> _DATA SHOWN_:
########

import Summits.ResolutionOfSingularities.ResolutionOfSingularities.Theorems.FrobeniusClosingSteerLowOrderAbsorbingCore
import Summits.ResolutionOfSingularities.ResolutionOfSingularities.Theorems.FrobeniusClosingSteerLowOrderAbsorbingChart
import Summits.ResolutionOfSingularities.ResolutionOfSingularities.Theorems.FrobeniusClosingSteerCore4SteeredRegular
import Literature.AlgebraicGeometry.Resolution.RegularCentreRsopPart
import Literature.AlgebraicGeometry.Resolution.SymbolicPowersRsop
import Mathlib.Algebra.CharP.Two
import Mathlib.Algebra.CharP.Quotient
import HarnessLib

/-!
# «Low order is absorbing» at `p = 2` — the one-step theorem (chain W4.1, crux `Steer`, §σ2.17/§σ2.19)

OURS (campaign res-hironaka, rung L, slot W4.1; helper for crux `Steer` stmt-ResolutionOfSingularities-16345:
the content of res-L0-w41-tri-2's stub candidate `lowOrder_step_two`
(`L/res-L0-w41-tri-2/s17/R2TwoSigma-s17-tri2.delta.lean`) in DEF-FREE form; the skeleton's
`IsSteeredRun`/`IsSigmaTopCentre`/`IsStrictStepAlong`/`IsHighOrderAt` enter through exactly the fields
used, and the adoption leaf belongs to the holder's skeleton). NOT a statement of any manuscript;
AI-written, weaker than expert review.
`not_highOrder_of_step_two`: in characteristic `2`, if no cleaning `f − h²` of `f = s²` lies in `𝔪³`,
then after one σ_top step no cleaning `s'² − h'²` lies in `𝔪'³`. Proof: the derivation argument of
`…LowOrderAbsorbingCore` through the chart plumbing of `…LowOrderAbsorbingChart` — `P = (c)` by part of
a regular system of parameters, `R' = (R[c/cᵢ])_{centre}`, `f − g₀² = cᵢ² · Q(c/cᵢ)`, a high-order
cleaning upstairs gives `U² Q − A² ∈ 𝔑³ + P·R[T]`, hence in `(R/P)[T]` every polar coefficient of `Q`
lies in `𝔪`, and `f − (g₀ + b)² ∈ 𝔪³` at the old stage. Uniform in the height of the centre and in the
residue field of the new point. [cite: StacksProject, Tag 0BIQ] [cite: Matsumura1987, Thm. 14.2] [folklore]
-/

noncomputable section
set_option maxHeartbeats 3200000 in -- long binder blocks threaded through six suppliers (as in `srcProfilesH_of_atomsT`)
open Classical in
/-- **THE PRODUCER AT A GENERIC SOURCE FAMILY — token #24-F at every level, history-bound, from `HE1free`, the tower-bound (K5′) atom with an
EXISTENTIAL constant `HOscT′` (p2 g25's `hoscTAtom_of_children` text) and the UV levels `HUV` in the currency `F`** (twin of `srcProfilesH_of_atomsT`; the
(K5′) constant `c″` is read from the atom instead of `klReadOscC P R`, the blocked tower runs at the source family `F L M`).
[cite: BenfattoGiulianiMastropietro2006, §2.7-§2.9, §3 (3.2)-(3.8); cite: GawedzkiKupiainen1985GrossNeveu, §3] -/
theorem srcProfilesHF_of_atomsT'
    (HE1 : ∀ (P : SplitConsts) (R : RenConsts), P.WF → R.WF2 →
      ∃ Q₁ : EngConsts, 0 ≤ Q₁.CE ∧ ∃ C₀ : ℝ, 0 ≤ C₀ ∧
        ∃ c₇ : ℝ, 0 < c₇ ∧ ∀ c : ℝ, 0 < c → c ≤ c₇ → ∃ U₇ : ℝ, 0 < U₇ ∧
          ∀ μ ∈ klWindowC, ∀ U : ℝ, 0 < U → U ≤ U₇ → ∀ β : ℝ, klBetaMin ≤ β → β ≤ Real.exp (c / U ^ 2) →
            ∃ S₀ : ℕ → ℕ → ℝ, (∀ j m, 0 ≤ S₀ j m) ∧ (∀ j, j ≤ nScales β → ∀ m, 1 ≤ m → S₀ j (2 * m) ≤ C₀ * klWtBudget P Q₁ U (j + 1) (2 * m)) ∧
            ∃ L₂ : ℕ, ∃ M₂ : ℕ → ℕ, ∀ (L M : ℕ) [NeZero L] [NeZero M], L₂ ≤ L → M₂ L ≤ M →
              (∀ k, k ≤ nScales β → hubbardEffPartitionFnCT L M β U μ 0 (klFlowFrameU L M β U μ (nScales β + 1)) (klScale klE0 (k + 1)) ≠ 0) ∧
              (∀ j, j ≤ nScales β → ∀ (m : ℕ) (q : Fin m) (w : SpaceTimeIdx L M × SectorLeg (sectorCount j)),
                klWtPinnedSumAt L M β μ (klFlowFrameU L M β U μ (nScales β + 1)) j j m (klEffectiveAction L M β U μ (klFlowFrameU L M β U μ (nScales β + 1)) klE0 (j + 1)) q w ≤ S₀ j m))
    (HOscT' : ∀ (G : GeoConsts) (P : SplitConsts) (Q : EngConsts) (R : RenConsts), P.WF → R.WF2 →
      ∃ c'' : ℝ, 0 ≤ c'' ∧ ∃ c₇ : ℝ, 0 < c₇ ∧ ∀ c : ℝ, 0 < c → c ≤ c₇ → ∃ U₇ : ℝ, 0 < U₇ ∧
        ∀ μ ∈ klWindowC, ∀ U : ℝ, 0 < U → U ≤ U₇ → ∀ β : ℝ, klBetaMin ≤ β → β ≤ Real.exp (c / U ^ 2) →
          ∀ (K : TrigPolyC4v) (Lstar : ℕ) (Mstar : ℕ → ℕ), TowerP klPredsV17F2 G P Q R β U μ K Lstar Mstar →
          ∃ L₂ : ℕ, ∃ M₂ : ℕ → ℕ, ∀ (L M : ℕ) [NeZero L] [NeZero M], L₂ ≤ L → M₂ L ≤ M →
            ∀ m : ℕ, 1 ≤ m → m < nScales β + 1 → FlowPieceOscAt L M c'' β U μ m)
    (F : (L M : ℕ) → (Fin 1 → FreqMomentum L M → ℂ))
    (HUV : ∀ (P : SplitConsts) (R : RenConsts), P.WF → R.WF2 →
      ∃ Q₀ : EngConsts, 0 ≤ Q₀.CE ∧ ∃ c₀ : ℝ, 0 < c₀ ∧ ∀ c : ℝ, 0 < c → c ≤ c₀ → ∃ U₀ : ℝ, 0 < U₀ ∧
        ∀ μ ∈ klWindowC, ∀ U : ℝ, 0 < U → U ≤ U₀ → ∀ β : ℝ, klBetaMin ≤ β → β ≤ Real.exp (c / U ^ 2) →
          ∃ A₀ : ℝ, 0 ≤ A₀ ∧ ∃ L₁ : ℕ, ∃ M₁ : ℕ → ℕ, ∀ (L M : ℕ) [NeZero L] [NeZero M], L₁ ≤ L → M₁ L ≤ M →
            ∀ j : ℕ, j ≤ 1 → j + 1 ≤ nScales β + 1 →
              SourceProfilesAtLevF L M (klSrcBudget P Q₀ U (fun _ _ => A₀) (j + 1)) β U μ (klFlowFrameU L M β U μ (nScales β + 1)) (F L M) j j (j + 1))
    (G : GeoConsts) (P : SplitConsts) (Q : EngConsts) (R : RenConsts) (hP : P.WF) (hR2 : R.WF2) :
    ∃ Q' : EngConsts, 0 ≤ Q'.CE ∧ ∃ c₀ : ℝ, 0 < c₀ ∧ ∀ c : ℝ, 0 < c → c ≤ c₀ → ∃ U₀ : ℝ, 0 < U₀ ∧
      ∀ μ ∈ klWindowC, ∀ U : ℝ, 0 < U → U ≤ U₀ → ∀ β : ℝ, klBetaMin ≤ β → β ≤ Real.exp (c / U ^ 2) →
        ∀ (K : TrigPolyC4v) (Lstar : ℕ) (Mstar : ℕ → ℕ), TowerP klPredsV17F2 G P Q R β U μ K Lstar Mstar →
          ∃ A : ℕ → ℕ → ℝ, (∀ j s, 0 ≤ A j s) ∧ ∃ L₁ : ℕ, ∃ M₁ : ℕ → ℕ, ∀ (L M : ℕ) [NeZero L] [NeZero M], L₁ ≤ L → M₁ L ≤ M →
            ∀ j : ℕ, j + 1 ≤ nScales β + 1 →
              SourceProfilesAtLevF L M (klSrcBudget P Q' U A (j + 1)) β U μ (klFlowFrameU L M β U μ (nScales β + 1)) (F L M) j j (j + 1) := by
  have hKl : 0 < P.Klam := lt_of_lt_of_le one_pos hP.1
  have hKl0 : 0 ≤ P.Klam := hKl.le
  have he : (0 : ℝ) < klE0 := by norm_num [klE0]
  have hlog4 : 0 < Real.log 4 := Real.log_pos (by norm_num)
  have hGfr : ∀ i, 0 ≤ R.Gfr i := gfr_nonneg_of_wf2 hR2
  -- the atoms' constants
  obtain ⟨Q₁, hQ₁, C₀, hC₀, c₇, hc₇, hHE⟩ := HE1 P R hP hR2
  obtain ⟨Q₀, hQ₀, c₈, hc₈, hUV⟩ := HUV P R hP hR2
  obtain ⟨c''₀, hc''₀, c₉, hc₉, hOsc⟩ := HOscT' G P Q R hP hR2
  -- the data constants before `d′`
  set c'' : ℝ := c''₀ + 1 with hc''def
  have hc''0 : 0 < c'' := by rw [hc''def]; linarith
  obtain ⟨Cκ, CJ, CJ', hCκ, hCJ, hCJ', hdataAll⟩ := srcTower_blockData_const R c'' hc''0
  -- the closed-form constants at `θ = 1`
  set σc : ℝ := 2 * Cκ * klE0 with hσc
  set τc : ℝ := Real.exp 1 ^ 4 * (1 + 1) ^ 2 * (2 * Cκ * klE0) with hτc
  set ψc : ℝ := 1 / (1 ^ 2 * (2 * Cκ * klE0)) with hψc
  set Γ : ℝ := max 4 (2 * τc * ψc) with hΓ
  have hσ0 : 0 < σc := by positivity
  have hτ0 : 0 < τc := by positivity
  have hΓ0 : 0 ≤ Γ := le_trans (by norm_num) (le_max_left _ _)
  have hΓ1 : 1 ≤ Γ := le_trans (by norm_num) (le_max_left _ _)
  -- the block length `d′`
  obtain ⟨d₀, hd₀⟩ := pow_unbounded_of_one_lt ((81 * CJ' / 2 + 1) ^ 2 * Γ) (by norm_num : (1 : ℝ) < 2)
  set d' : ℕ := d₀ + 1 with hd'def
  have hd'1 : 1 ≤ d' := by omega
  have hcore : max (81 * (2 : ℝ) ^ d' * CJ' / 2) 1 ^ 2 * Γ ≤ (8 : ℝ) ^ d' :=
    ccPrime_sq_mul_le_eight_pow hCJ'.le hΓ0 (hd₀.le.trans (pow_le_pow_right₀ (by norm_num) (by omega)))
  obtain ⟨Cb, hCb, hdata⟩ := hdataAll d'
  set cr' : ℝ := max (81 * CJ / 2) 1 with hcr'
  set ccd : ℝ := max (81 * (2 : ℝ) ^ d' * CJ' / 2) 1 with hccd
  have hcr'1 : 1 ≤ cr' := le_max_right _ _
  have hccd1 : 1 ≤ ccd := le_max_right _ _
  set Φb : ℝ := 256 * Real.exp 1 * Cb * (4 : ℝ) ^ d' / Cκ with hΦb
  have hΦb0 : 0 ≤ Φb := by positivity
  have hΦle : ∀ ℓ : ℕ, ℓ ≤ d' → 256 * Real.exp 1 * Cb * (4 : ℝ) ^ ℓ / Cκ ≤ Φb := fun ℓ hℓ => by
    rw [hΦb]; gcongr; norm_num
  -- the per-pair constant and the packages
  set Rr : ℝ := max (max Q₁.CE Q₀.CE) (max 1 (16 * Φb * τc * (C₀ * Q₁.CE ^ 2))) with hRr
  have hR1 : 1 ≤ Rr := (le_max_left _ _).trans (le_max_right _ _)
  have hR0 : 0 < Rr := lt_of_lt_of_le one_pos hR1
  have hQ₁R : Q₁.CE ≤ Rr := (le_max_left _ _).trans (le_max_left _ _)
  have hQ₀R : Q₀.CE ≤ Rr := (le_max_right _ _).trans (le_max_left _ _)
  have hRbig : 16 * Φb * τc * (C₀ * Q₁.CE ^ 2) ≤ Rr := (le_max_right _ _).trans (le_max_right _ _)
  set QR : EngConsts := { Q₁ with CE := Rr } with hQR
  set Qo : EngConsts := { Q₁ with CE := ccd ^ 2 * Γ * Rr } with hQo
  have hQRCE : QR.CE = Rr := rfl
  have hQoCE : Qo.CE = ccd ^ 2 * Γ * Rr := rfl
  have hcc1 : 1 ≤ ccd ^ 2 * Γ := one_le_mul_of_one_le_of_one_le (one_le_pow₀ hccd1) hΓ1
  have hRQo : QR.CE ≤ Qo.CE := by rw [hQRCE, hQoCE]; exact le_mul_of_one_le_left hR0.le hcc1
  have hQo0 : 0 ≤ Qo.CE := hR0.le.trans hRQo
  -- one smallness
  set mM : ℝ := 64 * (Φb + 1) * (Real.exp 1 * τc + 1) ^ 2 * (σc + 1) * (Rr + 1) ^ 2 * (C₀ * Q₁.CE + C₀ * Q₁.CE ^ 2 + 1) with hmM
  have hmM0 : 0 < mM := by positivity
  set ε₀ : ℝ := min 1 (1 / mM) with hε₀
  have hε₀0 : 0 < ε₀ := lt_min one_pos (by positivity)
  have hε₀1 : ε₀ ≤ 1 := min_le_left _ _
  have hε₀m : ε₀ * mM ≤ 1 := by
    calc ε₀ * mM ≤ (1 / mM) * mM := mul_le_mul_of_nonneg_right (min_le_right _ _) hmM0.le
      _ = 1 := by field_simp
  -- the answer's package and `c₀`
  refine ⟨Qo, hQo0, ?_⟩
  set c₀ : ℝ := min (min (min c₇ c₈) (min c₉ (klEngC₃6 P R))) (ε₀ * Real.log 4 / (2 * P.Klam)) with hc₀
  have hc₀0 : 0 < c₀ := lt_min (lt_min (lt_min hc₇ hc₈) (lt_min hc₉ (klEngC₃6_pos P R))) (by positivity)
  refine ⟨c₀, hc₀0, fun c hc hcc₀ => ?_⟩
  have hcc₇ : c ≤ c₇ := hcc₀.trans ((min_le_left _ _).trans ((min_le_left _ _).trans (min_le_left _ _)))
  have hcc₈ : c ≤ c₈ := hcc₀.trans ((min_le_left _ _).trans ((min_le_left _ _).trans (min_le_right _ _)))
  have hcc₉ : c ≤ c₉ := hcc₀.trans ((min_le_left _ _).trans ((min_le_right _ _).trans (min_le_left _ _)))
  have hc6 : c ≤ klEngC₃6 P R := hcc₀.trans ((min_le_left _ _).trans ((min_le_right _ _).trans (min_le_right _ _)))
  have hcε : c ≤ ε₀ * Real.log 4 / (2 * P.Klam) := hcc₀.trans (min_le_right _ _)
  obtain ⟨U₇, hU₇, hHE'⟩ := hHE c hc hcc₇
  obtain ⟨U₈, hU₈, hUV'⟩ := hUV c hc hcc₈
  obtain ⟨U₉, hU₉, hOsc'⟩ := hOsc c hc hcc₉
  set U₀ : ℝ := min (min (min U₇ U₈) (min U₉ (klEngU₀4 P R c)))
    (min (min (klEngU₀3 P R c) (1 / (R.Gfr 3 + 1))) (min (1 / c'') (ε₀ / (2 * P.Klam)))) with hU₀
  have hU₀0 : 0 < U₀ := by
    refine lt_min (lt_min (lt_min hU₇ hU₈) (lt_min hU₉ (klEngU₀4_pos P R c))) (lt_min (lt_min (klEngU₀3_pos P R c) ?_) (lt_min ?_ ?_))
    · have := hGfr 3; positivity
    · positivity
    · positivity
  refine ⟨U₀, hU₀0, fun μ hμ U hU hUU β hβmin hβc K Lstar Mstar hT => ?_⟩
  have hUU₇ : U ≤ U₇ := hUU.trans ((min_le_left _ _).trans ((min_le_left _ _).trans (min_le_left _ _)))
  have hUU₈ : U ≤ U₈ := hUU.trans ((min_le_left _ _).trans ((min_le_left _ _).trans (min_le_right _ _)))
  have hUU₉ : U ≤ U₉ := hUU.trans ((min_le_left _ _).trans ((min_le_right _ _).trans (min_le_left _ _)))
  have hU4 : U ≤ klEngU₀4 P R c := hUU.trans ((min_le_left _ _).trans ((min_le_right _ _).trans (min_le_right _ _)))
  have hU3 : U ≤ min (klEngU₀3 P R c) (1 / (R.Gfr 3 + 1)) := hUU.trans ((min_le_right _ _).trans (min_le_left _ _))
  have hUc'' : U ≤ 1 / c'' := hUU.trans ((min_le_right _ _).trans ((min_le_right _ _).trans (min_le_left _ _)))
  have hUε : U ≤ ε₀ / (2 * P.Klam) := hUU.trans ((min_le_right _ _).trans ((min_le_right _ _).trans (min_le_right _ _)))
  have hcU : c'' * U ≤ 1 := by rw [le_div_iff₀ hc''0] at hUc''; linarith
  have hβ : 0 < β := pos_of_klBetaMin_le hβmin
  -- the atoms at `(μ, U, β)`
  obtain ⟨S₀, hS₀0, hS₀law, L₂, M₂, hHE''⟩ := hHE' μ hμ U hU hUU₇ β hβmin hβc
  obtain ⟨A₀, hA₀, L₃, M₃, hUV''⟩ := hUV' μ hμ U hU hUU₈ β hβmin hβc
  obtain ⟨L₄, M₄, hOsc''⟩ := hOsc' μ hμ U hU hUU₉ β hβmin hβc K Lstar Mstar hT
  -- the amplitude base
  set Gx : ℝ := (max (81 * CJ / 2) 1 * max (81 * (2 : ℝ) ^ d' * CJ' / 2) 1 * (2 : ℝ) ^ (5 * d') *
        (max 4 (2 * (Real.exp 1 ^ 4 * (1 + 1) ^ 2 * (2 * Cκ * klE0)) * (1 / (1 ^ 2 * (2 * Cκ * klE0)))) * QR.CE *
            ((C₀ + 2 * ε₀) * (1 + 8 * (2 * Cκ * klE0) * QR.CE) +
              Real.exp 1 * (C₀ * Q₁.CE / (2 * QR.CE) + 2 * ε₀ / 2 + (2 * ε₀ / (2 * QR.CE) + C₀ * (Q₁.CE / QR.CE) ^ 2 + 2 * ε₀))) +
          ((C₀ + 2 * ε₀) * (1 + 8 * (2 * Cκ * klE0) * QR.CE) +
              Real.exp 1 * (C₀ * Q₁.CE / (2 * QR.CE) + 2 * ε₀ / 2 + (2 * ε₀ / (2 * QR.CE) + C₀ * (Q₁.CE / QR.CE) ^ 2 + 2 * ε₀))) +
          2 * ε₀)) / ε₀ ^ 2 with hGx
  set W : ℝ := max A₀ (16 * max 1 Gx) with hWdef
  have hA₀W : A₀ ≤ W := le_max_left _ _
  have hW : 16 * max 1 Gx ≤ W := le_max_right _ _
  have hW0 : 0 ≤ W := hA₀.trans hA₀W
  refine ⟨fun i _ => W ^ 3 ^ i, fun j s => pow_nonneg hW0 _,
    max (max (klEngL₃ β U) L₂) (max (max L₃ L₄) Lstar), fun L => max (max (klEngM₃ β U L) (M₂ L)) (max (max (M₃ L) (M₄ L)) (Mstar L)), ?_⟩
  intro L M _ _ hL hM j hj
  have hL3 : klEngL₃ β U ≤ L := (le_max_left _ _).trans ((le_max_left _ _).trans hL)
  have hL2 : L₂ ≤ L := (le_max_right _ _).trans ((le_max_left _ _).trans hL)
  have hL₃ : L₃ ≤ L := (le_max_left _ _).trans ((le_max_left _ _).trans ((le_max_right _ _).trans hL))
  have hL₄ : L₄ ≤ L := (le_max_right _ _).trans ((le_max_left _ _).trans ((le_max_right _ _).trans hL))
  have hLs : Lstar ≤ L := (le_max_right _ _).trans ((le_max_right _ _).trans hL)
  have hM3 : klEngM₃ β U L ≤ M := (le_max_left _ _).trans ((le_max_left _ _).trans hM)
  have hM2 : M₂ L ≤ M := (le_max_right _ _).trans ((le_max_left _ _).trans hM)
  have hM₃ : M₃ L ≤ M := (le_max_left _ _).trans ((le_max_left _ _).trans ((le_max_right _ _).trans hM))
  have hM₄ : M₄ L ≤ M := (le_max_right _ _).trans ((le_max_left _ _).trans ((le_max_right _ _).trans hM))
  have hMs : Mstar L ≤ M := (le_max_right _ _).trans ((le_max_right _ _).trans hM)
  -- the history at the top and the (K5′) clauses
  have hhist : HistP klPredsV17F2 L M G P Q R β U μ 0 (nScales β + 1) := histP_top_of_towerP hT hLs hMs
  have hosc : ∀ m, 1 ≤ m → m < nScales β + 1 → FlowPieceOscAt L M c'' β U μ m := fun m h1 h2 =>
    (hOsc'' L M hL₄ hM₄ m h1 h2).mono (by rw [hc''def]; linarith)
  obtain ⟨hZ, hread⟩ := hHE'' L M hL2 hM2
  -- the couplings: `0 < ε_1`, `ε_{n_β+1} ≤ ε₀`
  have hlampos : 0 < epsCoupling P U 1 := by
    unfold epsCoupling; rw [abs_of_pos hU]; push_cast; nlinarith [sq_nonneg U]
  have hreg : IsKLRegime U c (-((nScales β + 1 : ℕ) : ℤ)) := isKLRegime_of_le_nScales_succ hc.le hβmin hβc le_rfl
  have hlamMax : epsCoupling P U (nScales β + 1) ≤ ε₀ := by
    unfold epsCoupling
    rw [abs_of_pos hU]
    have hr : U ^ 2 * ((nScales β + 1 : ℕ) : ℝ) ≤ c / Real.log 4 := by
      have h := hreg
      unfold IsKLRegime at h
      rw [Int.cast_neg, Int.cast_natCast, abs_neg, Nat.abs_cast] at h
      rw [le_div_iff₀ hlog4]; exact h
    have h1 : c / Real.log 4 ≤ ε₀ / (2 * P.Klam) := by
      rw [div_le_iff₀ hlog4]
      calc c ≤ ε₀ * Real.log 4 / (2 * P.Klam) := hcε
        _ = ε₀ / (2 * P.Klam) * Real.log 4 := by ring
    calc P.Klam * (U + U ^ 2 * ((nScales β + 1 : ℕ) : ℝ)) ≤ P.Klam * (ε₀ / (2 * P.Klam) + ε₀ / (2 * P.Klam)) :=
          mul_le_mul_of_nonneg_left (add_le_add hUε (hr.trans h1)) hKl0
      _ = ε₀ := by field_simp; ring
  -- the rows at every `ℓ ≤ d′`
  have hrows : ∀ ℓ : ℕ, ℓ ≤ d' →
      2 * ε₀ * τc * Rr ≤ 1 ∧ 4 * σc * ε₀ * Rr ≤ 1 / 2 ∧ Real.exp 1 * τc * ε₀ * Rr ≤ 1 / 2 ∧
      (256 * Real.exp 1 * Cb * (4 : ℝ) ^ ℓ / Cκ) * (2 * τc * Rr * (ε₀ * (C₀ * Q₁.CE / (2 * Rr) + 2 * ε₀ / 2) +
        (2 * ε₀ / (2 * Rr) + C₀ * (Q₁.CE / Rr) ^ 2 + 2 * ε₀))) ≤ 1 / 2 ∧
      (256 * Real.exp 1 * Cb * (4 : ℝ) ^ ℓ / Cκ) * (Real.exp 1 * τc * (ε₀ * (C₀ * Q₁.CE + 2 * ε₀ * Rr) + 2 * ε₀) +
        4 * ε₀ * (Real.exp 1 * τc) ^ 2 * (C₀ * Q₁.CE ^ 2 + 2 * ε₀ * Rr ^ 2)) ≤ 1 / 2 := fun ℓ hℓ =>
    twoScale_rows_of_small (by positivity) (hΦle ℓ hℓ) hτ0.le hσ0.le hC₀ hQ₁ hR1 hRbig hε₀0.le (by rw [hmM] at hε₀m; exact hε₀m)
      hε₀0.le le_rfl hε₀0.le le_rfl hε₀1
  -- the case `n_β = 0`: only the level `0`, read from the UV atom
  rcases Nat.eq_zero_or_pos (nScales β) with hN0 | hNpos
  · have hj0 : j = 0 := by omega
    subst hj0
    refine ((hUV'' L M hL₃ hM₃ 0 (by omega) (by omega)).mono fun s m => ?_)
    exact (klSrcBudget_mono_CE P U (A := fun _ _ => A₀) (fun _ _ => hA₀) hQ₀ (hQ₀R.trans hRQo) hKl0 _ s m).trans
      (klSrcBudget_mono_A P Qo U hQo0 hKl0 (A' := fun i _ => W ^ 3 ^ i) (fun i _ => hA₀W.trans (le_self_pow₀ ((le_max_left 1 Gx).trans
        (by linarith [le_max_right A₀ (16 * max 1 Gx), le_max_left (1:ℝ) Gx])) (by positivity))) _ s m)
  -- the induction over the blocks
  refine sourceProfilesAtLevF_allLevels hβ U μ (klFlowFrameU L M β U μ (nScales β + 1)) (F L M) (d' := d') (N := nScales β) hd'1 P hKl0 Q₁ QR Qo hQ₁
    (by rw [hQRCE]; exact hR0) (by rw [hQRCE]; exact hQ₁R) hRQo hC₀ hε₀0 hε₀1 hlampos hlamMax hε₀1 hZ hCκ hCb (θ := 1) one_pos
    (fun k ℓ hk hℓ hℓd hkℓ => hdata G P Q c hP hR2 hc hc6 μ hμ U hU hU3 hU4 hcU β hβmin hβc L M hL3 hM3 hhist hosc k ℓ hk hℓ hℓd hkℓ)
    S₀ hS₀0 hS₀law hread (A₀ := A₀) (fun j' hj' => ((hUV'' L M hL₃ hM₃ j' hj' (by omega)).mono fun s m =>
      klSrcBudget_mono_CE P U (A := fun _ _ => A₀) (fun _ _ => hA₀) hQ₀ hQ₀R hKl0 _ s m))
    (hrows d' le_rfl).1 (hrows d' le_rfl).2.1 (hrows d' le_rfl).2.2.1 (fun ℓ _ hℓd => (hrows ℓ hℓd).2.2.2.1) (fun ℓ _ hℓd => (hrows ℓ hℓd).2.2.2.2)
    (fun ℓ _ hℓd => ?_) ?_ hA₀W hW j (by omega)
  · -- report: `cc′(ℓ)²ΓR ≤ 8^ℓ·Q_o.CE`
    rw [hQoCE, hQRCE]
    have h8 : (1 : ℝ) ≤ (8 : ℝ) ^ ℓ := one_le_pow₀ (by norm_num)
    have hcc : max (81 * (2 : ℝ) ^ ℓ * CJ' / 2) 1 ≤ ccd := ccPrime_mono hCJ'.le hℓd
    have h0 : 0 ≤ max (81 * (2 : ℝ) ^ ℓ * CJ' / 2) 1 := zero_le_one.trans (le_max_right _ _)
    calc max (81 * (2 : ℝ) ^ ℓ * CJ' / 2) 1 ^ 2 * Γ * Rr ≤ ccd ^ 2 * Γ * Rr := by gcongr
      _ ≤ (8 : ℝ) ^ ℓ * (ccd ^ 2 * Γ * Rr) := le_mul_of_one_le_left (by positivity) h8
  · -- reproduction: `cc′(d′)²Γ·R ≤ 8^{d′}·R`
    rw [hQRCE]
    exact mul_le_mul_of_nonneg_right hcore hR0.le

########

> _ACTIVITY_: What you return must be an exact retyping of the lines above starting at the line with "have h0 : 0" and ending at the line with "(by positivity) h8", and nothing besides.

> _EXERCISE OUTPUT_:
    have h0 : 0 ≤ max (81 * (2 : ℝ) ^ ℓ * CJ' / 2) 1 := zero_le_one.trans (le_max_right _ _)
    calc max (81 * (2 : ℝ) ^ ℓ * CJ' / 2) 1 ^ 2 * Γ * Rr ≤ ccd ^ 2 * Γ * Rr := by gcongr
      _ ≤ (8 : ℝ) ^ ℓ * (ccd ^ 2 * Γ * Rr) := le_mul_of_one_le_left (by positivity) h8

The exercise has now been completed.